Technically, Java doesn't have multi-dimensional arrays. It has arrays of arrays. But for our purposes, let's define the first index as the row and the second as the column.

Now, let's say that at the same time our many threads change all the values in a given column with the following code:
  // change all the values in a fixed column of our matrix
for (int i = 0 ; i < ROWS ; i++) {
int value = matrix[i][fixed_index];
matrix[i][fixed_index] = value++;
}
and after this code has finished running, we change it slightly so that now the many threads change all the values in a given row.
    // change all the values in a fixed row of our matrix
for (int i = 0 ; i < COLUMNS ; i++) {
int value = matrix[fixed_index][i];
matrix[fixed_index][i] = value + 1;
}
This time, we've fixed the "row" index and let the "column" index vary so all values in a given row change.

The results on my MacBook Pro (Intel Core 2 Duo) running 100 threads each performing 1000 iterations look like this:

Run____fixed column____fixed row
1__________209_____________91___
2__________194_____________78___
3__________201_____________92___
4__________199_____________60___
5__________228_____________63___

[mean time in ms. Apologies for the formatting. Blogger keeps trying to eat whitespace].

As you can see, changing all the values in one of our rows is much faster than changing all the values in one of our columns.

Remembering that there are really no rows and columns in Java (we're actually modeling our matrix using arrays of arrays), the easy way to remember this is the 3 Fs: when it comes to changing the values along a give index of a 2-D array, Fixing the First is Fastest.

This phenomena is due to a mechanism called "false sharing" (there is a good podcast by Scott Meyers on the matter here).

False sharing slows concurrent changes to RAM. It occurs when one thread is writing to memory that is close to where another thread is writing. Robert Love defines it as when there are "two or more objects mapping to the same cache line despite existing at different addresses in memory" (Linux Kernel Development 3r Edition).

The maximum size of memory in which these two or more addresses need to be for this to happen is called a cache line. The exact size is dependent on the architecture but it is typically 64 bytes.

What's happening in the above example is that ints in the column of our matrix are evidently stored close together - so close there is some cache line collisions occurring - and that threads are contending to write to that piece of RAM.

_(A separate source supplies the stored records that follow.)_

import Summits.SmoothPoincare4.SmoothPoincare4.Theorems.EntropyRungSubcylindricalExistenceTheoremA
import Summits.SmoothPoincare4.SmoothPoincare4.Theorems.RicciFatSpc4ImpliesRicciFatSphere
import HarnessLib

/-!
# The crux `EntropyRung.SubcylindricalExistence` is EQUIVALENT to route RicciFat's crux
`RicciFat.RicciFatSphere` given the rung (certificate of the ledger state
`blocked-on: stmt-SmoothPoincare4-5192` of item stmt-SmoothPoincare4-10871)

Two cruxes of two different routes on `SmoothPoincare4` are the same proposition modulo the rung
`EntropyRung.SubcylindricalRecognition` (stmt-SmoothPoincare4-10869):

* `RicciFatSphere → SubcylindricalExistence` is the tree theorem
  `subcylindricalExistence_of_ricciFatSphere` (Theorem A of line `curvature-dimension-entropy-floor`
  at `δ = 1/50`; unconditional) — so ENT (stmt-10871) closes in one line the moment
  `RicciFatSphere` (stmt-5192) lands;
* `SubcylindricalExistence → RicciFatSphere` given the rung: ENT and the rung give `SmoothPoincare4`
  (the route's deciding theorem `EntropyRung.closes`), and `SmoothPoincare4 → RicciFatSphere` is the
  proved support item stmt-SmoothPoincare4-5193 (`spc4ImpliesRicciFatSphere_proof`: the round metric
  pulled back along the diffeomorphism).

Hence `subcylindricalExistence_iff_ricciFatSphere` and `ricciFatSphere_iff_spc4` (both given the
rung): parking stmt-10871 on stmt-5192 loses nothing and gains nothing beyond SPC4 itself. Everything
is proved (no `sorry`, no definition, no named fact); the rung enters only as an explicit hypothesis.

References: [CaoHamiltonIlmanen2004] Thm 3.4; [BakryGentilLedoux2014] §6; [CheegerColding1997] (context).
-/

noncomputable section

-- the registered namespace `Summit.SmoothPoincare4.SmoothPoincare4.Theorems` repeats a component
set_option linter.dupNamespace false

namespace Summit.SmoothPoincare4.SmoothPoincare4.Theorems

/-- **ENT and the rung give route RicciFat's crux.** `SubcylindricalRecognition → SubcylindricalExistence
→ RicciFatSphere`: the route's deciding theorem `closes` yields `SmoothPoincare4`, and the proved support
item stmt-SmoothPoincare4-5193 (`spc4ImpliesRicciFatSphere_proof`) transports the round metric.
[folklore] -/
theorem ricciFatSphere_of_subcylindricalExistence :
    _root_.Summit.SmoothPoincare4.SmoothPoincare4.Theses.EntropyRung.SubcylindricalRecognition →
      _root_.Summit.SmoothPoincare4.SmoothPoincare4.Theses.EntropyRung.SubcylindricalExistence →
      _root_.Summit.SmoothPoincare4.SmoothPoincare4.Theses.RicciFat.RicciFatSphere :=
  fun hRung hEnt ↦ spc4ImpliesRicciFatSphere_proof
    (_root_.Summit.SmoothPoincare4.SmoothPoincare4.Theses.EntropyRung.closes hRung hEnt)

/-- **The two cruxes coincide modulo the rung**: given `SubcylindricalRecognition`
(stmt-SmoothPoincare4-10869), `EntropyRung.SubcylindricalExistence` (stmt-SmoothPoincare4-10871) holds
iff `RicciFat.RicciFatSphere` (stmt-SmoothPoincare4-5192) does. `←` is unconditional
(`subcylindricalExistence_of_ricciFatSphere`). [folklore] -/
theorem subcylindricalExistence_iff_ricciFatSphere :
    _root_.Summit.SmoothPoincare4.SmoothPoincare4.Theses.EntropyRung.SubcylindricalRecognition →
      (_root_.Summit.SmoothPoincare4.SmoothPoincare4.Theses.EntropyRung.SubcylindricalExistence ↔
        _root_.Summit.SmoothPoincare4.SmoothPoincare4.Theses.RicciFat.RicciFatSphere) :=
  fun hRung ↦ ⟨ricciFatSphere_of_subcylindricalExistence hRung, subcylindricalExistence_of_ricciFatSphere⟩

/-- **`RicciFatSphere ⇔ SPC4` given the rung of route EntropyRung**: `→` through ENT
(`subcylindricalExistence_of_ricciFatSphere`, then `closes`), `←` is stmt-SmoothPoincare4-5193. So the
item stmt-5192 on which stmt-10871 is parked is itself the summit modulo the rung. [folklore] -/
theorem ricciFatSphere_iff_spc4 :
    _root_.Summit.SmoothPoincare4.SmoothPoincare4.Theses.EntropyRung.SubcylindricalRecognition →
      (_root_.Summit.SmoothPoincare4.SmoothPoincare4.Theses.RicciFat.RicciFatSphere ↔ _root_.SmoothPoincare4) :=
  fun hRung ↦ ⟨fun h ↦ _root_.Summit.SmoothPoincare4.SmoothPoincare4.Theses.EntropyRung.closes hRung
      (subcylindricalExistence_of_ricciFatSphere h),
    spc4ImpliesRicciFatSphere_proof⟩

end Summit.SmoothPoincare4.SmoothPoincare4.Theorems

end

I'll write another post as to how we can prove this.

Tuesday, October 4, 2011

Synchronicity

I had a debate over a beer with a friend about volatile arrays. I forgot who was trying to prove what but I did come across an interesting quirk.

We were talking about how adding the volatile keyword to a reference means that threads will always see the same thing once the reference had been set. But what if that reference were an array? Would the threads agree on the elements of the array? (The answer is "not necessarily" as pointed out in my blog last year).

But I had trouble demonstrating this with some simple, multi-threaded code. Annoyingly, my threads kept agreeing on the elements of the array. Maybe it was the chip architecture, I lazily thought.

Then it occurred to me. I was putting some System.out.println statements in my code to help me try to solve the problem. This, of course, was the problem. The reason why is that by introducing this logging, the threads are synchronizing on the same object - and as I mentioned in another blog post, this ensures "all threads see the most up-to-date values of shared mutable variables [when] the reading and writing threads ... synchronize on a common lock" (Java Concurrency in Practice, p37).

So, what was introducing this mysterious common lock? Why, System.out.println itself! The println method is synchronized so both threads synchronize on the common lock of the System.out object.

This reminded me of a time when a colleague was wondering why adding System.out.println appeared to be altering the behaviour of a piece of code. Stumped, I just thought it might have introduced a timing issue to his multi-threaded code. Now I know better.

But it begs the question: how much code is out there that is not properly multi-threaded with only some ad hoc logging holding it together?